Stored data
*** Block opens ***

import Summits.HodgeConjecture.HodgeConjecture.Theorems.MarkmanPartnerTransportK3Sq2KugaSatakeMixedMultiplier

/-!
# Route MarkmanPartnerTransport · support `PartnerTransport` (stmt-HodgeConjecture-19650) ∕ crux #4 —
# programme «KS-MIXED», step M1 (direction `X → S`): bijectivity and multiplier of the restriction
# `h_T : T(X)_ℚ → T(S)_ℚ` of a rational transcendental Hodge map `H²(X) → H²(S)`

The `X → S` twins of `…MixedPresentation` §4 and `…MixedMultiplier` §6 (marked `K3^{[2]}`-type fourfold `X`, surface
`S` with `h^{2,0} = 1`, `h : H²(X(ℂ); ℂ) → H²(S(ℂ); ℂ)` rational, type-preserving, with cup-transcendental image):

* `apply_baseChange_eq_XS`, `hom_transcendental_bijective_XS` — `h_T` is BIJECTIVE when `h` maps `T(X)_ℂ`
  injectively onto `T(S)_ℂ`;
* `exists_rat_multiplier_XS` — a complex multiplier `∫_S h y ∪ h w = μ' q(φ y, φ w)` on `T(X)_ℂ` is a rational
  multiplier `m' ≠ 0` between `−q_B|_{T(X)}` and the polarization `P = ε∫` of `T(S)_ℚ`.

THEOREMS ONLY; no sorry, no definition, no named fact; nothing here says HC or any item is proved. Prover seat
hodge-nonav-19652-p1 (gen 16), `--supports stmt-HodgeConjecture-19650` (blueprint «KS-MIXED»).

References: M. Varesco, Math. Z. 305 (2023) §4, Cor. 4.6, Def. 1.2; D. Huybrechts, *Lectures on K3 Surfaces* Ch. 3
Lemma 3.1; C. Voisin, *Hodge Theory I* §7.1.1.
-/

set_option linter.dupNamespace false

noncomputable section

namespace Summit.HodgeConjecture.HodgeConjecture.Theorems.MarkmanPartnerTransport.KugaSatakeMixed

open scoped TensorProduct
open CategoryTheory MonoidalCategory Literature.AlgebraicGeometry Literature.AlgebraicGeometry.Motives
open Literature.AlgebraicGeometry.HodgeTheory Literature.AlgebraicTopology.SingularHomology
open Literature.AlgebraicGeometry.Motives.HodgeStructure Literature.AlgebraicGeometry.Hyperkaehler
open Literature.AlgebraicGeometry.Surfaces
open Summit.HodgeConjecture.HodgeConjecture.Theorems.OddPrimeSquares
open Summit.HodgeConjecture.HodgeConjecture.Theorems.NikulinTwinTransport
open Summit.HodgeConjecture.HodgeConjecture.Theorems.MarkmanPartnerTransport.TranscendentalPresentation
open Summit.HodgeConjecture.HodgeConjecture.Theorems.MarkmanPartnerTransport.KugaSatakeSelf
open Summit.HodgeConjecture.HodgeConjecture.Theorems.MarkmanPartnerTransport.KugaSatakePair
open Summit.HodgeConjecture.HodgeConjecture.Theorems.MarkmanPartnerTransport.KugaSatakeHK

variable {S X : SchemeOver ℂ} {φ : complexBetti X 2 ≃ₗ[ℂ] (K3HilbertIndex → ℂ)} {PX : complexBetti X (2 * 4)}
  {z : K3HilbertIndex → ℂ}

/-- `MarkedK3Sq[X, φ, P, z]`: VERBATIM the `let MarkedK3Sq := …` binder of the route declarations of
MarkmanPartnerTransport (clauses (m1)–(m6)). Local notation only. -/
local notation3 (prettyPrint := false) "MarkedK3Sq[" X ", " φ ", " P ", " z "]" =>
  (((IsIntegralClass P ∧ ∀ Q : complexBetti X (2 * 4), IsIntegralClass Q → ∃ n : ℤ, Q = n • P) ∧
    (∀ c : complexBetti X 2, IsIntegralClass c ↔ ∃ v : K3HilbertIndex → ℤ, φ c = fun i => (v i : ℂ)) ∧
    (∀ a : complexBetti X 2, cupPowTwo a 4 = ((3 : ℂ) * (k3HilbertForm 2 (φ a) (φ a)) ^ 2) • P) ∧
    (IsOfHodgeType 4 X 2 2 0 (LinearEquiv.symm φ z) ∧
      ∀ τ : complexBetti X 2, IsOfHodgeType 4 X 2 2 0 τ → ∃ t : ℂ, τ = t • LinearEquiv.symm φ z) ∧
    (∀ c : complexBetti X 2, IsOfHodgeType 4 X 2 1 1 c ↔
      (k3HilbertForm 2 (φ c) z = 0 ∧ k3HilbertForm 2 (φ c) (star z) = 0)) ∧
    (k3HilbertForm 2 z z = 0 ∧ 0 < (k3HilbertForm 2 (star z) z).re)))

/-- `H²[hS]`: the weight-two `ℚ`-Hodge structure on `H²(S(ℂ); ℚ)` of the real Hodge model of the surface `S`. -/
local notation3 "H²[" hS "]" =>
  bettiTwoHodgeStructure hS (BettiUniverse.realHodgeModel exists_isReal_hodgeModel_holds hS)
    (BettiUniverse.realHodgeModel_isHodgeSymmetric exists_isReal_hodgeModel_holds hS)

/-- `T[hS] = T(S)_ℚ = Hdg¹^⊥ ⊆ H²(S(ℂ); ℚ)`. -/
local notation3 "T[" hS "]" =>
  transcendentalLatticeBetti hS (BettiUniverse.realHodgeModel exists_isReal_hodgeModel_holds hS)
    (BettiUniverse.realHodgeModel_isHodgeSymmetric exists_isReal_hodgeModel_holds hS)

/-- `H²_B[hX]`: the weight-two `ℚ`-Hodge structure on `H²(X(ℂ); ℚ)` of the real Hodge model of the fourfold `X`
(`hX : IsSmoothProjective (2 * 2) X`). -/
local notation3 "H²_B[" hX "]" =>
  bettiTwoHodgeStructureOfModel hX (BettiUniverse.realHodgeModel exists_isReal_hodgeModel_holds hX)
    (BettiUniverse.realHodgeModel_isHodgeSymmetric exists_isReal_hodgeModel_holds hX)

/-- `Θ : ℂ ⊗_ℚ H²(Y(ℂ); ℚ) → H²(Y(ℂ); ℂ)` (`Y = S` or `X`). -/
local notation3 "Θ[" Y "]" => ofRatClassBaseChange (Motives.ComplexPoints Y) (2 * 1)

/-- `ι : H²(Y(ℂ); ℚ) → H²(Y(ℂ); ℂ)`, the rational lattice (`Y = S` or `X`). -/
local notation3 "ι[" Y "]" => ofRatClass (Motives.ComplexPoints Y) (2 * 1)

/-- `Transc[S, y]`: `y` is cup-orthogonal to `N¹(S) = algebraicClasses S 1`. Local notation only. -/
local notation3 (prettyPrint := false) "Transc[" S ", " y "]" =>
  (∀ d ∈ algebraicClasses S 1, cupProduct (rfl : 2 * 1 + 2 * 1 = 2 * 2) y d = 0)

/-- `BBF[X, φ, y]`: `y` is `q`-orthogonal to `N¹(X) = algebraicClasses X 1` (the route's `IsBBFTransc`). -/
local notation3 (prettyPrint := false) "BBF[" X ", " φ ", " y "]" =>
  (∀ e : complexBetti X 2, e ∈ algebraicClasses X 1 → k3HilbertForm 2 (φ y) (φ e) = 0)

/-! ### §1 Bijectivity of `h_T` -/

section Bijective

variable {hS : IsSmoothProjective 2 S} {hX : IsSmoothProjective (2 * 2) X}
  {T : SubHodgeStructure (H²[hS])} {T' : SubHodgeStructure (H²_B[hX])}
  {h : complexBetti X 2 →ₗ[ℂ] complexBetti S (2 * 1)} {hT : Hom T'.toHodgeStructure T.toHodgeStructure}

/-- `h ∘ Θ_X ∘ (ι_{T'} ⊗ ℂ) = Θ_S ∘ (ι_T ⊗ ℂ) ∘ (h_T ⊗ ℂ)` on `ℂ ⊗ T'`. [folklore] -/
theorem apply_baseChange_eq_XS
    (hhT : ∀ t' : T'.toSubmodule, ι[S] ((hT.toLinearMap t' : T.toSubmodule) : bettiCohomology S (2 * 1)) =
      h (ι[X] (t' : bettiCohomology X (2 * 1))))
    (x' : ℂ ⊗[ℚ] T'.toSubmodule) :
    h (Θ[X] (T'.toSubmodule.subtype.baseChange ℂ x')) =
      Θ[S] (T.toSubmodule.subtype.baseChange ℂ (hT.toLinearMap.baseChange ℂ x')) := by
  induction x' using TensorProduct.induction_on with
  | zero => simp only [map_zero]
  | tmul c t =>
    rw [LinearMap.baseChange_tmul, Submodule.subtype_apply, ofRatClassBaseChange_tmul, map_smul,
      LinearMap.baseChange_tmul, LinearMap.baseChange_tmul, Submodule.subtype_apply, ofRatClassBaseChange_tmul, hhT]
  | add x y hx hy => simp only [map_add, hx, hy]

/-- **`h_T : T(X)_ℚ → T(S)_ℚ` is BIJECTIVE** when `h` is injective on `T(X)_ℂ` and maps it onto `T(S)_ℂ` (injective
directly; the complexification is bijective, so the dimensions agree). [cite: Varesco2023, Def. 1.2]
[cite: Huybrechts2016K3, Ch. 3 Lemma 3.1] -/
theorem hom_transcendental_bijective_XS (hM : MarkedK3Sq[X, φ, PX, z]) (hTS : T.toSubmodule = T[hS])
    (hT' : ∀ x : bettiCohomology X (2 * 1), x ∈ T'.toSubmodule ↔
      ∀ k ∈ (H²_B[hX]).hodgeClasses 1, k3HilbertForm 2 (φ (ι[X] x)) (φ (ι[X] k)) = 0)
    (hhT : ∀ t' : T'.toSubmodule, ι[S] ((hT.toLinearMap t' : T.toSubmodule) : bettiCohomology S (2 * 1)) =
      h (ι[X] (t' : bettiCohomology X (2 * 1))))
    (hinj : ∀ y : complexBetti X 2, BBF[X, φ, y] → h y = 0 → y = 0)
    (hsurj : ∀ y' : complexBetti S (2 * 1), Transc[S, y'] → ∃ y, BBF[X, φ, y] ∧ h y = y') :
    Function.Bijective hT.toLinearMap := by
  haveI := BettiUniverse.finite hS (2 * 1); haveI := BettiUniverse.finite hX (2 * 1)
  haveI := Module.Finite.of_injective T.toSubmodule.subtype T.toSubmodule.injective_subtype
  haveI := Module.Finite.of_injective T'.toSubmodule.subtype T'.toSubmodule.injective_subtype
  have hi : Function.Injective hT.toLinearMap := by
    rw [injective_iff_map_eq_zero]
    intro t' ht'
    have h0 : h (ι[X] (t' : bettiCohomology X (2 * 1))) = 0 := by
      rw [← hhT, ht', Submodule.coe_zero, map_zero]
    have htr : BBF[X, φ, ι[X] (t' : bettiCohomology X (2 * 1))] :=
      (bbfTransc_iff_hodgeClasses hX _).2 ((hT' _).1 t'.2)
    have h1 := hinj _ htr h0
    apply Subtype.ext
    exact ofRatClass_injective (Y := Motives.ComplexPoints X) (2 * 1) (by rw [h1, Submodule.coe_zero, map_zero])
  have hIS : Function.Injective (fun x : ℂ ⊗[ℚ] T.toSubmodule => Θ[S] (T.toSubmodule.subtype.baseChange ℂ x)) :=
    fun x y hxy => baseChange_injective_of_injective T.toSubmodule.injective_subtype
      (ofRatClassBaseChange_injective _ _ hxy)
  have hCinj : Function.Injective (hT.toLinearMap.baseChange ℂ) := baseChange_injective_of_injective hi
  have hCsurj : Function.Surjective (hT.toLinearMap.baseChange ℂ) := by
    intro x
    obtain ⟨y, hy, hyx⟩ := hsurj _ (transc_of_baseChange hS T hTS x)
    obtain ⟨x', rfl⟩ := exists_baseChange_eq_of_bbfTransc hX hM T' hT' hy
    refine ⟨x', hIS ?_⟩
    change Θ[S] (T.toSubmodule.subtype.baseChange ℂ (hT.toLinearMap.baseChange ℂ x')) =
      Θ[S] (T.toSubmodule.subtype.baseChange ℂ x)
    rw [← apply_baseChange_eq_XS hhT, hyx]
  have hdim : Module.finrank ℚ T'.toSubmodule = Module.finrank ℚ T.toSubmodule := by
    rw [← Module.finrank_baseChange (R := ℂ) (S := ℚ), ← Module.finrank_baseChange (R := ℂ) (S := ℚ),
      (LinearEquiv.ofBijective _ ⟨hCinj, hCsurj⟩).finrank_eq]
  exact ⟨hi, (LinearMap.injective_iff_surjective_of_finrank_eq_finrank hdim).1 hi⟩

end Bijective

/-! ### §2 The multiplier of `h` between the two polarizations is rational -/

/-- **A complex multiplier `∫_S h y ∪ h w = μ' q(φ y, φ w)` on `T(X)_ℂ` is a rational multiplier between the
polarizations**: with `(T', Pol = −q_B|_{T'}, T' ↪ H²_B(X))` presenting `X` for `b = −q ∘ (φ × φ)`, `(T, P = ε∫, T ↪ H²_B(S))`
presenting `S`, `h_T : Hom T' T` the restriction of `h` and `μ' ≠ 0`: `P(h_T a, h_T c) = m' · Pol(a, c)` on `T'` for a
rational `m' ≠ 0` (`= −ε μ'`; `Pol` is non-degenerate on `T' ≠ 0`). [cite: Varesco2023, Def. 1.2 and Rem. 2.2]
[cite: Huybrechts2016K3, Ch. 3 Lemma 3.1] -/
theorem exists_rat_multiplier_XS (hS : IsSmoothProjective 2 S) (hX : IsSmoothProjective (2 * 2) X)
    {T : SubHodgeStructure (H²[hS])} {T' : SubHodgeStructure (H²_B[hX])}
    {P : T.toHodgeStructure.Polarization} {ε : ℤˣ}
    (hj : IsTranscendentalPartBetti hS _ _ T.toHodgeStructure P ε T.subtypeHom)
    {b : complexBetti X 2 →ₗ[ℂ] complexBetti X 2 →ₗ[ℂ] ℂ} (hbq : ∀ x y, b x y = -k3HilbertForm 2 (φ x) (φ y))
    {Pol : T'.toHodgeStructure.Polarization}
    (hj' : IsTranscendentalPartHK hX _ _ b T'.toHodgeStructure Pol T'.subtypeHom) (hT'0 : T'.toSubmodule ≠ ⊥)
    (hT' : ∀ x : bettiCohomology X (2 * 1), x ∈ T'.toSubmodule ↔
      ∀ k ∈ (H²_B[hX]).hodgeClasses 1, k3HilbertForm 2 (φ (ι[X] x)) (φ (ι[X] k)) = 0)
    {h : complexBetti X 2 →ₗ[ℂ] complexBetti S (2 * 1)} {hT : Hom T'.toHodgeStructure T.toHodgeStructure}
    (hhT : ∀ t' : T'.toSubmodule, ι[S] ((hT.toLinearMap t' : T.toSubmodule) : bettiCohomology S (2 * 1)) =
      h (ι[X] (t' : bettiCohomology X (2 * 1))))
    {μ' : ℂ} (hμ' : μ' ≠ 0)
    (hmul : ∀ y w : complexBetti X 2, BBF[X, φ, y] → BBF[X, φ, w] →
      traceC hS (cupProduct (rfl : 2 * 1 + 2 * 1 = 2 * 2) (h y) (h w)) = μ' * k3HilbertForm 2 (φ y) (φ w)) :
    ∃ m' : ℚ, m' ≠ 0 ∧ ∀ a c : T'.toSubmodule,
      P.form (hT.toLinearMap a) (hT.toLinearMap c) = m' * Pol.form a c := by
  have hform := ((isTranscendentalPartBetti_iff hS _ _ _ P ε T.subtypeHom).1 hj).2.2
  -- the complex identity on `T(X)_ℚ`
  have key : ∀ a c : T'.toSubmodule,
      ((P.form (hT.toLinearMap a) (hT.toLinearMap c) : ℚ) : ℂ) = (-(((ε : ℤ) : ℂ) * μ')) * ((Pol.form a c : ℚ) : ℂ) := by
    intro a c
    have ha : BBF[X, φ, ι[X] (a : bettiCohomology X (2 * 1))] := (bbfTransc_iff_hodgeClasses hX _).2 ((hT' _).1 a.2)
    have hc : BBF[X, φ, ι[X] (c : bettiCohomology X (2 * 1))] := (bbfTransc_iff_hodgeClasses hX _).2 ((hT' _).1 c.2)
    have hq : k3HilbertForm 2 (φ (ι[X] (a : bettiCohomology X (2 * 1)))) (φ (ι[X] (c : bettiCohomology X (2 * 1)))) =
        -((Pol.form a c : ℚ) : ℂ) := by
      rw [hj'.2.2, SubHodgeStructure.subtypeHom_toLinearMap, Submodule.subtype_apply, Submodule.subtype_apply, hbq,
        neg_neg]
    rw [hform, SubHodgeStructure.subtypeHom_toLinearMap, Submodule.subtype_apply, Submodule.subtype_apply, Rat.cast_mul,
      algebraMap_cupPairingBetti, Rat.cast_intCast, hhT, hhT, hmul _ _ ha hc, hq]
    ring
  -- some `Pol(a, c) ≠ 0` on `T' ≠ 0`
  obtain ⟨a₀, c₀, hac⟩ : ∃ a c : T'.toSubmodule, Pol.form a c ≠ 0 := by
    obtain ⟨a, ha, ha0⟩ := (Submodule.ne_bot_iff _).1 hT'0
    by_contra hall
    push Not at hall
    have h0 : (⟨a, ha⟩ : T'.toSubmodule) = 0 := Pol.nondegenerate.1 _ (fun c => hall ⟨a, ha⟩ c)
    exact ha0 (congrArg Subtype.val h0)
  set q₁ := P.form (hT.toLinearMap a₀) (hT.toLinearMap c₀) with hq₁
  set q₂ := Pol.form a₀ c₀ with hq₂
  have hνq : -(((ε : ℤ) : ℂ) * μ') = ((q₁ / q₂ : ℚ) : ℂ) := by
    have hk := key a₀ c₀
    rw [← hq₁, ← hq₂] at hk
    have hq₂' : ((q₂ : ℚ) : ℂ) ≠ 0 := by exact_mod_cast hac
    rw [Rat.cast_div, eq_div_iff hq₂', hk]
  refine ⟨q₁ / q₂, ?_, fun a c => ?_⟩
  · intro h0
    have hε0 : ((ε : ℤ) : ℂ) ≠ 0 := by exact_mod_cast Units.ne_zero ε
    apply mul_ne_zero hε0 hμ'
    have hk := hνq
    rw [h0, Rat.cast_zero, neg_eq_zero] at hk
    exact hk
  · have hk := key a c
    rw [hνq, ← Rat.cast_mul] at hk
    exact_mod_cast hk

end Summit.HodgeConjecture.HodgeConjecture.Theorems.MarkmanPartnerTransport.KugaSatakeMixed

end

*** Block closes ***

◆ Directions: Word search in the records above: please count the lines holding "Function" and state the count alone.

◆ Response box: 5